When a pull modifies a file, its content won't be available, and so it
would be hidden temporarily by filter #2. So the file would seem to vanish,
and come back later, which could be confusing. Could be fixed as discussed
in [[todo/deferred_update_mode]]. Arguably, it's just as confusing for the
file to remain visible but have its content temporarily replaced with a
annex pointer.

## integration with view branches

Entering a view from an adjusted branch should probably carry the filtering
over into the creation/updating of the view branch.

Could go a step further, and implement view branches as another branch
adjusting filter, albeit an extreme one. This might improve view branches.
For example, it's not currently possible to update a view branch with
changes fetched from a remote, and this could get us there.

This would need the reverse filter to be able to change metadata.

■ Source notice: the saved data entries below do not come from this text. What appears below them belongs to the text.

/-!
# `BalabanUV.Beta.GAN24.WSlotT2OfPieces` — binder row G-an2-4 / (CONV-C), W-slot, road «W3» (SKELETON-W3 v0.2 §7.4 (F5)):
# «T2Shape» AND «T2Drift»∕«T2SupRate» AS FUNCTIONS OF THE FIVE ROW FAMILIES — END #1 and END #2 of road «W3»
# (row owner b2b-balaban-gan24-p1, gen 5)

NOT IN PRINT; OUR PROOF ATTEMPT.  HONEST FRAMING (cell contract, verbatim): «discharging `BetaPertH` makes Bałaban's UV stability
UNCONDITIONAL — a real constructive-QFT result; it is NOT the continuum limit and NOT the Clay problem.»  HONEST DEPENDENCY (verbatim):
«continuum YM on T⁴ ⇐ BetaPertH ∧ nine spine estimates (0/9 proved); BetaPertH ⇐ (D1) ∧ (D4) ∧ CAP+tail; G-an2-4 gates asym, D1 and
NE2/3/4.»

WHAT.  After the K-slot (`KSlotAssembly.convCKWall_holds`) and the S-slot (`StencilSlotSThree.hS_three`, `StencilSlotSAllThree`), the wall for the
Bałaban jets needs an2's two W-rows ALONE (`StencilSlotWallThree.d1Drift_JsBalOf_iff_three_of_wRows`); for an2's Stage-B family these are
EQUIVALENT (leaf-19's `T2SlotOfHW.hW_iff_t2Shape`, leaf-07's `WSlotOfShapes`, leaf-01's `WSlotSupRate`) to the located pair on the NORMALISED
recursive bi-stencil family `T♮_j := unitS₂ (sfStep Lc j) (smStep d Lc j) (T2Of … j)` (leaf-19's `T2SlotUnits`):
  «T2Shape»  `∃ C₂ δ₂, 0 < δ₂ ∧ ∀ j, LocStencil₂ T♮_j C₂ δ₂`,      «T2Drift»  `∃ c ϑ δ₂, … ∧ ∀ k j, LocStencil₂ (T♮_{k+j} − T♮_k) (c·ϑ^k) δ₂`.
Road «W3» (`HOME/b2b-balaban-gan24-p1/SKELETON-W3.md` v0.2) writes the normalised recursion as the AFFINE tower `T♮_{j+1} = 𝒜_j[T♮_j] + b_j`
(leaf-04's `T2RecursionAffine.unitS₂_T2Of_succ_affine`: `𝒜_j = lin4 (cE₂·Lc^{2(d+1)}) K♮_j Lc`), whose linear part has the level-independent
zero-mode eigenvalue `−cE₂·Lc^{−(d+5)}` (leaf-16 kit j090038, leaf-18's count) — classical marginality of the quartic vertex in four
dimensions: NO one-step estimate iterated in `j` can close.  THIS module is the order-four twin of the S-slot's END-as-function modules
(`StencilSlotE3OfPieces`/`…RateOfPieces`): it FIXES THE ROW TEXTS by proving the two located shapes AS FUNCTIONS of the five row families
of SKELETON-W3 §7.4, in a form that names NO carrier — the transport `P m k` (the `k`-fold composite of the linear parts from level `m`),
the zero-mode predicate `Zfree` and the first-moment functional `mom` are PARAMETERS, instantiated by the row files (`T2RecursionAffine.lin4`
iterated; leaf-02's `BiStencilZeroMode.zmode … = 0`; the weighted `ℓ¹` moment):
* (F1) FLATTENING `hsplit : T n = P 0 n (T 0) + Σ_{i<n} P (i+1) (n−1−i) (b i)` (the unrolled affine recursion);
* (F3) TRANSPORT  `hTmarg` — the MARGINAL bound: `P m k` maps `LocStencil₂ (C, δ_in)` into `LocStencil₂ (C_T·C, δ_T)` uniformly in `(m, k)`,
  stated UNDER THE PIN `|cE₂| ≤ Lc^{2(d+1)}` (|ĉ| ≤ 1; the row is false without it) — and `hTirr` — the IRRELEVANT bound: on zero-mode-free
  tables with first moment `≤ C` the transport GAINS `ρ^k`, `0 ≤ ρ < 1` (expected `ρ = Lc⁻¹`: one Taylor order against the block-smooth
  composite legs);
* (F2) ZERO MODES `hZ : ∀ m, Zfree (b m)` (the level-`m` zero-mode calculus: (Q-lin), (S2c), (S3c) of SKELETON-W3 §7.2);
* (F4) ONE-SHOT DATA `hb : ∀ m, LocStencil₂ (b m) C_b δ_in ∧ mom (b m) ≤ C_b` (an2's one-shot bricks at one fixed rate; K-slot ✓,
  «E3Shape» ✓, M∕M₂ `j`-free ✓), and for END #2 the forcing of the DIFFERENCE recursion `hf : … (C_f·θ^m) …` (leaf-03's Lipschitz engine ×
  the Cauchy data `CauchyDecayK` ✓ ∕ `SpureUnitDrift` ✓).
RESULTS ([folklore] real analysis — geometric series, Bernoulli's inequality — and `LocStencil₂` bookkeeping; generic `d`):
* §0 `locStencil₂_zero`, `locStencil₂_add`, `locStencil₂_mono`, `locStencil₂_sum`, `geom_reflect_sum_le`, `exists_geom_dominate`,
  `conv_sum_le`;
* §1 **`shape_of_rows`** (END #1, generic tower): `∀ n, LocStencil₂ (T n) (C_T·C₀ + C_T′·C_b·(1−ρ)⁻¹) δ_T`;
* §2 **`rate_of_rows`** (END #2, generic tower of DIFFERENCES, every term zero-mode-free): `∃ c ϑ, 0 ≤ c ∧ 0 < ϑ ∧ ϑ < 1 ∧ ∀ n,
  LocStencil₂ (D n) (c·ϑ^n) δ_T`; `cauchy_of_rate` (telescoping: `∀ k j, LocStencil₂ (T (k+j) − T k) (c·(1−ϑ)⁻¹·ϑ^k) δ`);
* §3 THE LITERAL W-SLOT SHAPES for an2's Stage-B tables `T2Of d Lc cE cVH cΛ cE₂ cB T (vh₂S d Lc) mixFF`: **`t2Shape_of_rows`** (= leaf-07's
  binder `hT₂` of `WSlotOfShapes.hW_of_shapes` ∕ leaf-19's «T2Shape» side of `hW_iff_t2Shape`, token for token, UNDER `hpin`) and
  **`t2Drift_of_rows`** (one-step form + Cauchy form + the entrywise sup-rate «T2SupRate» of leaf-01's route).
HONEST: compositions of HYPOTHESES; every row family is OPEN (F1 leaf-04∕leaf-17∕leaf-01 lineages, F2 leaf-02∕leaf-10∕leaf-18, F3 the crux,
F4 leaf-03∕07∕19); the pin `hpin` is an HYPOTHESIS until an2's (P6) discharges it BY NAME (ref2 r47 (r)); 0 `def`, 0 `def … : Prop`, 0 cite,
0 sorry; asserts NO shape of Bałaban's tables; discharges NOTHING of (hW, hWall); NOT «W-slot closed», NEVER «G-an2-4 closed», NOT (CONV-C);
NOT BetaPertH, NOT continuum, NOT Clay.
-/

noncomputable section

open Finset
open scoped BigOperators
open Literature.MathematicalPhysics.QuantumFieldTheory
open Literature.MathematicalPhysics.QuantumFieldTheory.Balaban1983to89
open Literature.MathematicalPhysics.QuantumFieldTheory.Balaban1983to89.Beta
open B12Sec2to5 (l1 l1_nonneg)
open ExpKernelCalculus (MKer BiLoc)
open OneStepResolventKernel (Fib)
open BalabanCompositeJets (LocStencil₂)
open KernelWard (biLoc_add)
open BalabanStepW2 (T2Of)
open AveragingMixedJetTables (vh₂S)
open Summit.QuantumFields.BalabanUV.Beta.SecondOrderUnits (unitS₂)
open Summit.QuantumFields.BalabanUV.Beta.GAN24.CombesThomas (sfStep smStep)

namespace Summit.QuantumFields.BalabanUV.Beta.GAN24.WSlotT2OfPieces

variable {d : ℕ}

/-! ## §0 `LocStencil₂` bookkeeping and the two pieces of real arithmetic -/

section Bookkeeping

/-- [folklore] The zero bi-table is a `LocStencil₂` family with constant `0` (any rate). -/
theorem locStencil₂_zero (δ : ℝ) :
    LocStencil₂ (0 : Fin (d + 1) → (Fin (d + 1) → ℤ) → Fin (d + 1) → (Fin (d + 1) → ℤ) → MKer (d + 1) (Fib d)) 0 δ := by
  intro κ u κ' u' x z a b
  simp only [Pi.zero_apply, abs_zero, zero_mul]
  exact le_rfl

[WORKTREE: Wouldn't be able to integrate, unless view branches are changed
into adjusted view worktrees.]

## filter interface

Distilling all of the above, the filter interface needs to be something
like this, at its most simple:

	data Filter = UnlockFilter | HideMissingFilter | UnlockHideMissingFilter

	getFilter :: Annex Filter

	setFilter :: Filter -> Annex ()

	data FilterAction
		= UnchangedFile FilePath
		| UnlockFile FilePath
		| HideFile FilePath

	data FileInfo = FileInfo
		{ originalBranchFile :: FileStatus
		, isContentPresent :: Bool
		}

	data FileStatus = IsAnnexSymlink | IsAnnexPointer
		deriving (Eq)

	filterAction :: Filter -> FilePath -> FileInfo -> FilterAction
	filterAction UnlockFilter f fi
		| originalBranchFile fi == IsAnnexSymlink = UnlockFile f
	filterAction HideMissingFilter f fi
		| not (isContentPresent fi) = HideFile f
	filterAction UnlockHideMissingFilter f fi
		| not (isContentPresent fi) = HideFile f
		| otherwise = filterAction UnlockFilter f fi
	filterAction _ f _ = UnchangedFile f

	filteredCommit :: Filter -> Git.Commit -> Git.Commit

	-- Generate a version of the commit made on the filter branch
	-- with the filtering of modified files reversed.
	unfilteredCommit :: Filter -> Git.Commit -> Git.Commit

## TODOs

* Need a better command-line interface than `git annex adjust`,
  that allows picking adjustments.
* Interface in webapp to enable adjustments.
* Entering an adjusted branch can race with commits to the current branch,
  and so the assistant should not be running, or at least should have
  commits disabled when entering it.
* When the adjusted branch unlocks files, behave as if annex.addunlocked is
  set, so git annex add will add files unlocked.